Authors: Hossain A, Hossain S.

Abstract:

Introduction: In a small cohort, we sought to assess the magnetic resonance spectroscopy's (MRS) ability to predict the presence of metastatic lesions. Method: A Popular Diagnostic Centre Limited enrolled patients with neuroepithelial tumors. The 1H CSI MRS of the brain allows us to detect changes in the concentration of specific metabolites caused by metastatic lesions. Among these metabolites are N-acetyl-aspartate (NNA), creatine (Cr), and choline (Cho). For Cho, NAA, Cr, and Cr₂, the metabolic ratio was calculated using the division method.
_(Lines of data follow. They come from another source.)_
import Summits.HodgeConjecture.HodgeConjecture.Theorems.F0P3cStCharTSEllInnerGRegroup      -- ★ (E0) p852642∕p852664 (LH6-p03): brings ★ (E0a) `ncard_setOf_isConj_apply_eq_{zero_of_ne,index}`, `integral_eq_integral_comp_of_conj_into`, ★ (E0-count), ★ (P3) `exists_finset_mem_isConj_card_eq_index_centralizerH`, ★ UP-EVAL
import Summits.HodgeConjecture.HodgeConjecture.Theorems.F0P3cStCharTSUpTrSlotTransport     -- ★ (U1) p852935 (this seat): `sq_mul_inv_mul_mul`; brings ★ (F2)∕(P2) `stableOrbitalIntegralRel` currency
import HarnessLib

/-!
# F0 · P3c · ROAD «UP-TR» (A1″) «UP-TR-FULL», FILE U2 «SPLIT SLOT»: the split-torus term of the up-transfer identity WITHOUT local boundedness —
# `[N_G(M):M]⁻¹ ∫_M D_G² · α^G · Φ_G(·, f) = [N_H(M_H):M_H]⁻¹ (m M_H)⁻¹ ∫_{M_H} D_H² · α · Φ^st_H(·, f^H)` from the density at the split member, (E0a) and (P2)
# (Rogawski 1990 §12.5 pp. 182–185, Lemma 12.5.1; §4.3 (4.3.1))

Cell `pub/hodgecm-mathlib`, crux H413 = `stmt-HodgeConjecture-24833` (lane `--supports … --as helper`, count-neutral); seat F0P2-p01 (g25) ((A1″) pen; (U2) handed back by
F0P3-p02 (g25) 2026-09-02T23:11:32Z; LEAD F0P3a-plan (g16) T15-04 «GO-LOW»; WANTS-U2 `F0/P2/p01/g25/u2/WANTS-U2-SplitSlot.v1.F0P2p01g25.md` f46ea0ce4728cb96).
THEOREMS ONLY (no definition ∕ instance ∕ notation ∕ named fact ∕ `sorry`); ★-only imports; axioms TRIO.

THE MATHEMATICS.  `G = U(Φ₃)(L⁺_v)`, `H_v = U(Φ₂) × U(Φ₁)`, `v` non-split; `M = Z_G(m₀)` the split Cartan of `G` (a member of the system `C ∋ M` of ★ CARTAN-ALL, the other members
compact, `hncC`∕`hcovC` in ★ INSTANTIATE-CARTAN's letters); `M_H ∈ SH` the split member of the ALL-SHAPES `H`-Cartan system ★ (H1′) (the others compact; `hcomplete`∕`hirred` for ALL
`G`-regular elements; the (X2) embedding package `n γc eT heT ψ hψ fib hfib hψR hψuniq`, the (H6a′) count `m`).  The stable norm fibre over the split member is ONE class (`hone`, BY
SHAPE — the `U(Φ₁)`-slot of a `G`-regular element matching a hyperbolic class is forced).  Then, for the `G`-torus integrand `Ψ = dG² · α^G · Φ_G(⟦·⟧, f)` (ABSTRACT `dG`, `dH` as
★ (A1′)-E ∕ ★ (E8) ∕ ★ (U1); `α^G` = (UP-DEF) inline):
(1) DENSITY AT THE SPLIT MEMBER: at a regular `x ∈ M`, `Σ_{T ∈ SH} [N_H(T):T]⁻¹ (m T)⁻¹ Σ_i #{s ∈ T ∣ e_{T,i} s ∼ x} = 1` (★ (E0-count) `weighted_fibre_card_eq_one` on the all-shapes
system at the SINGLETON transversal, `c ≡ 1`), and the compact members contribute nothing (their embeddings land in compact Cartans, ★ (E0a) `ncard_setOf_isConj_apply_eq_zero_of_ne`),
so `Ψ x = [N_H(M_H):M_H]⁻¹ (m M_H)⁻¹ Σ_i #{s ∈ M_H ∣ e_i s ∼ x} · Ψ x` on `M`;
(2) (E0a) per embedding: `[N_G(M):M]⁻¹ ∫_M #{…}·Ψ dμM = ∫_{M_H} Ψ ∘ e_i dtT` (★ `ncard_setOf_isConj_apply_eq_index`, ★ `integral_eq_integral_comp_of_conj_into` — every `Z_G(γc M_H i)`
lands in `M`, being non-compact);
(3) POINTWISE at a `G`-regular `s ∈ M_H`: UP-EVAL on the singleton transversal `{s}` (★ `finsum_upSummand_eq_sum`) gives `α^G(e_i s) = dG(e_i s)⁻¹ · τ(s) dH(s) κ(s, e_i s) α(s)`, so
`Σ_i Ψ(e_i s) = Σ_i dG(e_i s) · (τ dH κ α)(s) · Φ_G(⟦e_i s⟧, f) = dH(s)² α(s) Φ^st_H(s, f^H)` by (P2) (`hP2`, ★ (F2)'s shape) — a.e. on `M_H` (`hsingMH`).
* `splitTorus_upIntegrand_eq_of_inputs` — the statement above from its named inputs BY SHAPE (= the WANTS-U2 head; the (U3) head discharges every letter by ★ name).
HONEST LABEL: count-neutral helper toward (A1″); closes no organ; the UP-TR block consequent left the organ at ED. 26 on the LB reading; HC_CM is proved only modulo the printed
citations (hLiu418 24832 ∕ h413 24833) until rung 0 closes.

## References
* [Rogawski1990] J. D. Rogawski, *Automorphic Representations of Unitary Groups in Three Variables*, Ann. of Math. Stud. 123 (1990): §12.5 pp. 182–185 (Weyl integration, the
  `δ`-count p. 182, Lemma 12.5.1 and its proof), §3.6 pp. 28–31 (the split Cartan subgroups), §4.3 (4.3.1) p. 43, §4.9 p. 55.
* [HarishChandra1970] Harish-Chandra (notes by G. van Dijk), *Harmonic analysis on reductive p-adic groups*, LNM 162 (1970), Part V §4 Lemma 42.
* [LanglandsShelstad1987] R. P. Langlands, D. Shelstad, *On the definition of transfer factors*, Math. Ann. 278 (1987), §1.3.
-/

set_option autoImplicit false
-- the mandated namespace has the single-problem summit's repeated segment (`HodgeConjecture.HodgeConjecture`)
set_option linter.dupNamespace false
Results: The NAA values were 0.63 and 5.65 for tumor cells, 1.86 and 5.66 for normal cells, and 1.86 and 5.66 for normal cells 2. NAA values for normal cells 1 were 1.84, 10.6, and 1.86 for normal cells 2, respectively. Cho levels were as low as 0.8 and 10.53 in the tumor cell, compared to 1.12 and 2.7 in the normal cell 1 and 1.24 and 6.36 in the normal cell 2. Cho/Cr₂ barely distinguished itself from the other ratios in terms of significance. For tumor cells, the ratios of Cho/NAA, Cho/Cr₂, NAA/Cho, and NAA/Cr₂ were significant. Normal cell 1 had significant Cho/NAA, Cho/Cr, NAA/Cho, and NAA/Cr ratios. Conclusion: The clinical result can be improved by using 1H-MRSI to guide the size of resection for metastatic lesions. Even though it is non-invasive and doesn't present any difficulties during the procedure, MRS has been shown to predict the detection of metastatic lesions.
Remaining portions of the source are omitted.